Part One: Chapter Three NHS
In part three I’m going to look at the NHS. The health service has been ruined, in my working lifetime by the people and decisions I’ll list and then develop below.
a) The cult of managerialism along with its tools; slavish reliance on policies & procedures, ‘corporate governance’, performance targets, bonus culture, intra service fake competition instead of collaboration, micromanaging employees, audit, the internal market, commissioning, external regulation and a war on professional values, has been forced into the NHS, without debate or an honest risk and benefit analysis. Managerialism, (which is only one of many business theories), when put to the real world test, does NOT do what it says on the tin. From Thatcher until the present day, the cult of managerialism has been granted the power to relentlessly push the mantra that managers can do no wrong, they must be at the top of the tree with complete executive power. Shudder when you look at this through the lens of this quote from no less than Thomas Hobbes, “The definition of liberty is power cut into little pieces”.
b) Permitting psychopaths and other PDs to run the NHS by promoting them, accepting the values THEY told ministers were the ones they should be judged by, allowing them to control hiring, firing and professional standards until they were too embedded to remove. These are corporate psychopaths, the snakes in suits written about by Dr. Robert Hare, the world No 1 authority on psychopaths. In an evil game of snakes and ladders, the snakes have climbed to the top of the NHS ladder. Once established, this led to the promotion of sub-weasels and snakes by their snake bosses who required hatchet men and women who were not too ambitious or talented that they’d overtake them. These snakes have been handsomely rewarded for failure, failure that is by any measure except their own. They have wrecked the NHS.
c) Managers aping and obeying their political masters have forced social engineering into what is supposed to be a National Health Service, something tasked with meeting the health needs of the UK population. Instead of doing that, because you cannot serve two masters, we are now forced to concentrate on equality and diversity, political correctness, rescuing the victim, championing feminist values and the promotion of women managers for political reasons regardless of their actual skills, competence, experience or knowledge.

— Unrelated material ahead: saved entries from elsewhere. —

import Summits.BirchSwinnertonDyer.BirchSwinnertonDyer.Theorems.ResidualThetaTransportAtTwoSignedMuSeedAtTwoPlusTiltRecursion
import Literature.NumberTheory.EllipticCurves.FormalGroupOmegaInvarianceProofs
import Literature.NumberTheory.EllipticCurves.FormalGroupInvariantDifferentialProofs
import Literature.AlgebraicGeometry.Resolution.MvPowerSeriesChainRule
import HarnessLib

/-!
# Seed crux `SignedMuSeedAtTwoPlus` (stmt-BirchSwinnertonDyer-21438), line `norm-field-tilt`:
# the hypotheses of stub S2 DISCHARGED for the chord–tangent formal group of a Weierstrass curve

Cell `bsd-wall`, width seat `bsd-wall-rtt-p4-w2` g10; fourth file on the line, on top of p656802
(`…TiltRecursion`, the abstract CLAIM `tiltRecursion_step` with hypotheses: `u' = 0`, translation shape
`φ = t + u·y + y²·r`, invariance `u·φ' = u∘φ`).  HONEST FRAMING: THEOREMS ONLY; closes no item; the line is NOT
registered; BSD is NOT proved by this.

Here `u = η = W.formalEta` is the inverse invariant differential of the chord–tangent formal group law
`F = W.formalGroupLaw ∈ k⟦z₀, z₁⟧` of a Weierstrass curve `W/k` (tree: `FormalInvariantDerivation.lean`; the invariant
derivation `D = η·d/dz` is `W.formalInvariantDerivation`), and the translation by `y ∈ k⟦t⟧` is
`t ⊕ y := F(y, t) = MvPowerSeries.subst ![y, X] F`.  Proved, for EVERY Weierstrass curve:

* `derivative_formalEta_of_charP_two` — in characteristic `2`, `η' = C a₁` (a constant: the Hasse invariant), so
  `D (D f) = a₁ · D f` (`formalInvariantDerivation_comp`) and **`a₁ = 0` (supersingular, e.g. the tilt curve
  `y² + y = x³`) ⟹ `η' = 0`** — item (a) of stub S2 discharged; for the tilt curve even `η = 1`
  (`formalEta_eq_one`), i.e. `D = d/dt̄` on `y² + a₃ y = x³ + a₄ x` in characteristic `2`;
* `formalGroupLaw_eq_X_add` — the `z₀`-ADIC EXPANSION `F = z₁ + z₀·η(z₁) + z₀²·H` over any ring (from the tree's
  `F(0,T) = T` and `F_X(0,T) = η(T)`, `FormalGroupNegProofs` / `FormalGroupInvariantDifferentialProofs`), hence
  the translation shape `t ⊕ y = t + η·y + y²·r` (`exists_translate_eq`) — item (c)/(d)'s shape discharged;
* `derivative_translate` — if `y' = 0` (in the line `y_m = ([±v]t̄)^{4^{m+1}}` is a `4^{m+1}`-th power) then
  `(t ⊕ y)' = (∂₁F)(y, t)` (chain rule, `MvPowerSeriesChainRule`), and over a domain
  `η·(t ⊕ y)' = η(t ⊕ y)` (`formalEta_mul_derivative_translate`, from the tree's `η(z₁)·∂₁F = η(F)`,
  `FormalGroupOmegaInvarianceProofs`) — the invariance hypothesis discharged;
* **`tiltRecursion_step_formalGroupLaw`** — the CLAIM of stub S2 for `F`: `k` a domain of characteristic `2`,
  `a₁ = 0`, `Z ≠ 0`, `Z·S = η·Z'` (`S = D log Z`), `y(0) = 0`, `ord S = v`, `ord y = N`, `v + 2 < N`
  ⟹ `ord (S + S(t ⊕ y)) = 2v + N` (and, with `y' = 0`, `S + S(t ⊕ y) = D log (Z·Z(t ⊕ y))` — primed version).

What the line still has to supply at level `m` is now exactly: `Z = Z'_{ρ,m}`, `y = y_m = [h_m − 1]t̄` with
`[h_m]t̄ = t̄ ⊕ y_m` (stub S1: the CM action on `Ê`), and `NonDeg(m)`. [folklore]
-/

noncomputable section

set_option autoImplicit false
set_option linter.dupNamespace false

open PowerSeries
open Literature.AlgebraicGeometry.Resolution (MvPowerSeries.pderiv MvPowerSeries.coeff_pderiv
  MvPowerSeries.pderiv_X)

namespace Summit.BirchSwinnertonDyer.BirchSwinnertonDyer.Theorems.SignedMuAtTwo.Tilt

variable {k : Type*} [CommRing k] (W : WeierstrassCurve k)

/-! ## (a) for a Weierstrass curve in characteristic `2`: `η' = a₁`, so `a₁ = 0 ⟹ D∘D = 0` -/

section CharTwo

variable [CharP k 2]

/-- `2 = 0` in `k⟦X⟧` when `k` has characteristic `2`. [folklore] -/
theorem two_eq_zero_powerSeries : (2 : PowerSeries k) = 0 := by
  rw [← map_ofNat (C (R := k)) 2, CharTwo.two_eq_zero, map_zero]

/-- **`η' = a₁` in characteristic `2`** (for every Weierstrass curve): from
`η = 1 − a₁z − a₂z² − 2a₃w − 2a₄zw − 3a₆w²`, every term of `η'` but `−a₁ = a₁` carries a factor `2`.
So `η'` is the constant Hasse invariant `a₁`. [folklore] -/
theorem derivative_formalEta_of_charP_two : d⁄dX k W.formalEta = C W.a₁ := by
  have h2 := two_eq_zero_powerSeries (k := k)
  -- in characteristic `2`: `η = 1 − (a₁z + a₂z² + a₆w²)`
  have hη : W.formalEta = 1 - (C W.a₁ * X + C W.a₂ * X ^ 2 + C W.a₆ * W.formalW ^ 2) := by
    rw [W.formalEta_def]
    linear_combination (-(C W.a₃ * W.formalW + C W.a₄ * X * W.formalW + C W.a₆ * W.formalW ^ 2)) * h2
  rw [hη, map_sub, Derivation.map_one_eq_zero, zero_sub, map_add, map_add, Derivation.leibniz,
    Derivation.leibniz, Derivation.leibniz, derivative_C, derivative_C, derivative_C, derivative_X,
    Derivation.leibniz_pow, Derivation.leibniz_pow, derivative_X]
  simp only [smul_eq_mul, mul_one, nsmul_eq_mul, Nat.cast_ofNat]
  have hneg : -C W.a₁ = C W.a₁ := neg_eq_self _
  linear_combination hneg - (C W.a₂ * X + C W.a₆ * (W.formalW * d⁄dX k W.formalW)) * h2

/-- `D (D f) = a₁ · D f` in characteristic `2` (`D = η·d/dz = W.formalInvariantDerivation`):
`η(ηf')' = ηη'f' + η²f'' = a₁·ηf'`. [folklore] -/
theorem formalInvariantDerivation_comp (f : PowerSeries k) :
    W.formalInvariantDerivation (W.formalInvariantDerivation f) = C W.a₁ * W.formalInvariantDerivation f := by
  rw [W.formalInvariantDerivation_apply, W.formalInvariantDerivation_apply, Derivation.leibniz,
    derivative_derivative_eq_zero, smul_zero, zero_add, smul_eq_mul, derivative_formalEta_of_charP_two]
  ring

/-- **Item (a) of stub S2 for a supersingular Weierstrass curve in characteristic `2`**: `a₁ = 0 ⟹ η' = 0`
(hence `D∘D = 0`, `mul_derivative_mul_derivative_eq_zero` of p656802). [folklore] -/
theorem derivative_formalEta_eq_zero (ha₁ : W.a₁ = 0) : d⁄dX k W.formalEta = 0 := by
  rw [derivative_formalEta_of_charP_two, ha₁, map_zero]

/-- For the tilt curve itself (`a₁ = a₂ = a₄ = a₆ = 0`, e.g. `y² + y = x³`) in characteristic `2` the inverse
invariant differential is `η = 1`: the invariant derivation is plain `d/dt̄`. [folklore] -/
theorem formalEta_eq_one (ha₁ : W.a₁ = 0) (ha₂ : W.a₂ = 0) (ha₄ : W.a₄ = 0) (ha₆ : W.a₆ = 0) :
    W.formalEta = 1 := by
  rw [W.formalEta_def, ha₁, ha₂, ha₄, ha₆, map_zero, two_eq_zero_powerSeries]
  ring

end CharTwo


/-! ## The `z₀`-adic expansion `F = z₁ + z₀·η(z₁) + z₀²·H` and the translation shape -/

/-- `coeff m (X s · φ) = coeff (m − eₛ) φ` if `m s ≥ 1`, else `0`. [folklore] -/
theorem coeff_X_mul' {σ : Type*} (s : σ) (φ : MvPowerSeries σ k) (m : σ →₀ ℕ) :
    MvPowerSeries.coeff m (MvPowerSeries.X s * φ) =
      if Finsupp.single s 1 ≤ m then MvPowerSeries.coeff (m - Finsupp.single s 1) φ else 0 := by
  rw [MvPowerSeries.X_def, MvPowerSeries.coeff_monomial_mul, one_mul]

/-- The coefficients of `F` on the axis `z₀ = 0`: `coeff_{(0,n)} F = [n = 1]` (`F(0, T) = T`). [folklore] -/
theorem coeff_single_one_formalGroupLaw (n : ℕ) :
    MvPowerSeries.coeff (Finsupp.single 1 n) W.formalGroupLaw = if n = 1 then 1 else 0 := by
  rw [← Literature.NumberTheory.EllipticCurves.coeff_subst_zero_X, W.formalGroupLaw_subst_zero_X,
    PowerSeries.coeff_X]

/-- The coefficients of `F` of `z₀`-degree one: `coeff_{(1,n)} F = coeff_n η` (`F_X(0, T) = η(T)`). [folklore] -/
theorem coeff_single_one_add_single_zero_formalGroupLaw (n : ℕ) :
    MvPowerSeries.coeff (Finsupp.single 1 n + Finsupp.single 0 1) W.formalGroupLaw =
      PowerSeries.coeff n W.formalEta := by
  rw [← W.subst_zero_X_pderiv_formalGroupLaw, Literature.NumberTheory.EllipticCurves.coeff_subst_zero_X,
    MvPowerSeries.coeff_pderiv]
  simp

/-- **The `z₀`-adic expansion of the chord–tangent law to second order** (every Weierstrass curve, every
commutative ring): `z₀² ∣ F − z₁ − z₀·η(z₁)`, i.e. `F(z₀, z₁) = z₁ + η(z₁)·z₀ + O(z₀²)`.
[Silverman AEC IV.2 (e), IV.4.2] [folklore] -/
theorem X_zero_sq_dvd_formalGroupLaw_sub :
    (MvPowerSeries.X 0 : MvPowerSeries (Fin 2) k) ^ 2 ∣
      W.formalGroupLaw - MvPowerSeries.X 1 -
        MvPowerSeries.X 0 * W.formalEta.subst (MvPowerSeries.X 1 : MvPowerSeries (Fin 2) k) := by
  classical
  rw [MvPowerSeries.X_pow_dvd_iff]
  intro m hm
  have hle : ¬ Finsupp.single (0 : Fin 2) 1 ≤ Finsupp.single 1 (m 1) := fun h => by
    have := h 0; simp at this
  rcases Nat.lt_or_ge (m 0) 1 with h0 | h0
  · -- `m 0 = 0`: `m = (0, n)`
    have hm' : m = Finsupp.single 1 (m 1) := by
      ext i; fin_cases i
      · simpa using (Nat.lt_one_iff.mp h0)
      · simp
    rw [hm', map_sub, map_sub, coeff_single_one_formalGroupLaw, MvPowerSeries.coeff_X, coeff_X_mul',
      if_neg hle, sub_zero]
    by_cases hn : m 1 = 1
    · rw [if_pos hn, if_pos (by rw [hn]), sub_self]
    · rw [if_neg hn, if_neg (fun h => hn (by simpa using (Finsupp.single_injective (1 : Fin 2)) h)),
        sub_zero]
  · -- `m 0 = 1`: `m = (1, n)`
    have h01 : m 0 = 1 := by omega
    have hm' : m = Finsupp.single 1 (m 1) + Finsupp.single 0 1 := by
      ext i; fin_cases i
      · simpa using h01
      · simp
    rw [hm', map_sub, map_sub, coeff_single_one_add_single_zero_formalGroupLaw, MvPowerSeries.coeff_X,
      coeff_X_mul', if_pos le_add_self, add_tsub_cancel_right, PowerSeries.coeff_subst_single,
      if_neg (fun h => by simpa using (Finsupp.ext_iff.mp h) 0)]
    simp

/-- `![y, X]` (with `y(0) = 0`) is substitutable. [folklore] -/
theorem hasSubst_pair_X {y : PowerSeries k} (hy : constantCoeff y = 0) :
    MvPowerSeries.HasSubst ![y, (X : PowerSeries k)] :=
  MvPowerSeries.hasSubst_of_constantCoeff_zero fun i => by
    fin_cases i
    · exact hy
    · exact PowerSeries.constantCoeff_X

/-- **The translation shape** (items (c)/(d) of stub S2, discharged): for `y ∈ k⟦t⟧` with `y(0) = 0`,
`t ⊕ y := F(y, t) = t + η(t)·y + y²·r` for some `r ∈ k⟦t⟧`. [folklore] -/
theorem exists_translate_eq {y : PowerSeries k} (hy : constantCoeff y = 0) :
    ∃ r : PowerSeries k,
      MvPowerSeries.subst ![y, (X : PowerSeries k)] W.formalGroupLaw = X + W.formalEta * y + y ^ 2 * r := by
  obtain ⟨H, hH⟩ := X_zero_sq_dvd_formalGroupLaw_sub W
  have hs := hasSubst_pair_X hy
  refine ⟨MvPowerSeries.subst ![y, (X : PowerSeries k)] H, ?_⟩
  have hF : W.formalGroupLaw = MvPowerSeries.X 1 +
      MvPowerSeries.X 0 * W.formalEta.subst (MvPowerSeries.X 1 : MvPowerSeries (Fin 2) k) +
      MvPowerSeries.X 0 ^ 2 * H := by rw [← hH]; ring
  have hη : MvPowerSeries.subst ![y, (X : PowerSeries k)]
      (W.formalEta.subst (MvPowerSeries.X 1 : MvPowerSeries (Fin 2) k)) = W.formalEta := by
    rw [Literature.NumberTheory.EllipticCurves.mvSubst_powerSeries_subst (PowerSeries.HasSubst.X 1) hs,
      MvPowerSeries.subst_X hs]
    exact W.formalEta.X_subst
  conv_lhs => rw [hF]
  rw [← MvPowerSeries.coe_substAlgHom hs]
  simp only [map_add, map_mul, map_pow, MvPowerSeries.substAlgHom_X]
  rw [MvPowerSeries.coe_substAlgHom hs, hη]
  simp only [Matrix.cons_val_zero, Matrix.cons_val_one]
  ring

/-! ## The derivative of the translation and the invariance hypothesis -/

/-- **`(t ⊕ y)' = (∂₁F)(y, t)` when `y' = 0`** (chain rule; in the line `y = y_m` is a `4^{m+1}`-th power in
characteristic `2`). [folklore] -/
theorem derivative_translate {y : PowerSeries k} (hy : constantCoeff y = 0) (hy' : d⁄dX k y = 0) :
    d⁄dX k (MvPowerSeries.subst ![y, (X : PowerSeries k)] W.formalGroupLaw) =
      MvPowerSeries.subst ![y, (X : PowerSeries k)] (MvPowerSeries.pderiv 1 W.formalGroupLaw) := by
  have h := Literature.AlgebraicGeometry.Resolution.MvPowerSeries.pderiv_subst_pair
    (A := (y : MvPowerSeries Unit k)) (B := (X : PowerSeries k)) hy PowerSeries.constantCoeff_X
    (default : Unit) W.formalGroupLaw
  rw [Literature.AlgebraicGeometry.Resolution.MvPowerSeries.pderiv_unit_eq_derivative,
    Literature.AlgebraicGeometry.Resolution.MvPowerSeries.pderiv_unit_eq_derivative,
    Literature.AlgebraicGeometry.Resolution.MvPowerSeries.pderiv_unit_eq_derivative] at h
  change d⁄dX k _ = _ * d⁄dX k y + _ * d⁄dX k X at h
  rw [h, hy', mul_zero, zero_add, derivative_X, mul_one]

/-- **The invariance hypothesis of stub S2, discharged** (over a domain): `η·(t ⊕ y)' = η(t ⊕ y)` when `y' = 0`
— from the tree's `η(z₁)·∂₁F = η(F)` (`formalEta_subst_X_mul_pderiv_formalGroupLaw`, Silverman AEC III.5.1 / IV.4)
substituted at `(z₀, z₁) = (y, t)`. [folklore] -/
theorem formalEta_mul_derivative_translate [IsDomain k] {y : PowerSeries k} (hy : constantCoeff y = 0)
    (hy' : d⁄dX k y = 0) :
    W.formalEta * d⁄dX k (MvPowerSeries.subst ![y, (X : PowerSeries k)] W.formalGroupLaw) =
      W.formalEta.subst (MvPowerSeries.subst ![y, (X : PowerSeries k)] W.formalGroupLaw) := by
  have hs := hasSubst_pair_X hy
  have h := congrArg (MvPowerSeries.subst ![y, (X : PowerSeries k)])
    (W.formalEta_subst_X_mul_pderiv_formalGroupLaw 1)
  rw [← MvPowerSeries.coe_substAlgHom hs, map_mul, MvPowerSeries.coe_substAlgHom hs,
    Literature.NumberTheory.EllipticCurves.mvSubst_powerSeries_subst (PowerSeries.HasSubst.X 1) hs,
    MvPowerSeries.subst_X hs,
    Literature.NumberTheory.EllipticCurves.mvSubst_powerSeries_subst W.hasSubst_formalGroupLaw hs] at h
  rw [derivative_translate W hy hy']
  simpa [PowerSeries.X_subst] using h

/-! ## The CLAIM of stub S2 for the chord–tangent formal group -/

section CharTwo

variable [CharP k 2]

/-- **Stub S2 `TiltRecursion` for the formal group of a Weierstrass curve.**  `k` a domain of characteristic `2`,
`W/k` with `a₁ = 0` (supersingular; the tilt curve `y² + y = x³` has moreover `η = 1`), `D = η·d/dt`; a level datum
`Z ≠ 0` with `Z·S = η·Z'` (`S = D log Z`) and a translation `y` with `y(0) = 0`; then
`ord S = v`, `ord y = N`, `v + 2 < N` ⟹ **`ord (S + S(t ⊕ y)) = 2v + N`**, where `t ⊕ y = F(y, t)`.  The
valuation count needs only `η' = 0` and the shape `t ⊕ y = t + η y + y² r` (NOT `y' = 0`); the invariance
`η·(t ⊕ y)' = η(t ⊕ y)` (which does need `y' = 0`) is what identifies `S + S(t ⊕ y)` with `D log (Z·Z(t ⊕ y))`,
see the primed version. [folklore] -/
theorem tiltRecursion_step_formalGroupLaw [IsDomain k] (ha₁ : W.a₁ = 0) {Z S y : PowerSeries k} {v N : ℕ}
    (hZ : Z ≠ 0) (hZS : Z * S = W.formalEta * d⁄dX k Z) (hy0 : constantCoeff y = 0)
    (hS : S.order = v) (hy : y.order = N) (hvN : v + 2 < N) :
    PowerSeries.order (S + (S.subst (MvPowerSeries.subst ![y, (X : PowerSeries k)] W.formalGroupLaw) :
      PowerSeries k)) = (2 * v + N : ℕ) := by
  obtain ⟨r, hr⟩ := exists_translate_eq W hy0
  exact tiltRecursion_step (derivative_formalEta_eq_zero W ha₁) hZ hZS hr hS hy hvN

/-- The same with the `D log` of the next level displayed: `Z⁺ = Z·Z(t ⊕ y)` satisfies `Z⁺·(S + S(t ⊕ y)) = η·(Z⁺)'`
(so `S + S(t ⊕ y)` IS `D log Z⁺`), and `ord (S + S(t ⊕ y)) = 2v + N`. [folklore] -/
theorem tiltRecursion_step_formalGroupLaw' [IsDomain k] (ha₁ : W.a₁ = 0) {Z S y : PowerSeries k} {v N : ℕ}
    (hZ : Z ≠ 0) (hZS : Z * S = W.formalEta * d⁄dX k Z) (hy0 : constantCoeff y = 0) (hy' : d⁄dX k y = 0)
    (hS : S.order = v) (hy : y.order = N) (hvN : v + 2 < N) :
    (Z * Z.subst (MvPowerSeries.subst ![y, (X : PowerSeries k)] W.formalGroupLaw)) *
        (S + S.subst (MvPowerSeries.subst ![y, (X : PowerSeries k)] W.formalGroupLaw)) =
      W.formalEta * d⁄dX k (Z * Z.subst (MvPowerSeries.subst ![y, (X : PowerSeries k)] W.formalGroupLaw)) ∧
    PowerSeries.order (S + (S.subst (MvPowerSeries.subst ![y, (X : PowerSeries k)] W.formalGroupLaw) :
      PowerSeries k)) = (2 * v + N : ℕ) := by
  refine ⟨logDeriv_levelStep ?_ (formalEta_mul_derivative_translate W hy0 hy') hZS,
    tiltRecursion_step_formalGroupLaw W ha₁ hZ hZS hy0 hS hy hvN⟩
  -- `(t ⊕ y)(0) = 0`
  obtain ⟨r, hr⟩ := exists_translate_eq W hy0
  rw [hr]
  simp [hy0]

end CharTwo

end Summit.BirchSwinnertonDyer.BirchSwinnertonDyer.Theorems.SignedMuAtTwo.Tilt

end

d) The values of the neo-liberal marketplace were forced into the NHS, forcing out the value system that operated before, namely professional medical ethics.
I aim below to demonstrate that the market values of managerialism are antithetical to the ethics of the professions, specifically medicine and nursing and because of this, professional values were not merely left to wither, but were targeted and smashed. Well known Australian economist John Quiggin puts it this way,
“Managerialism systematically erodes both altruism and professionalism.”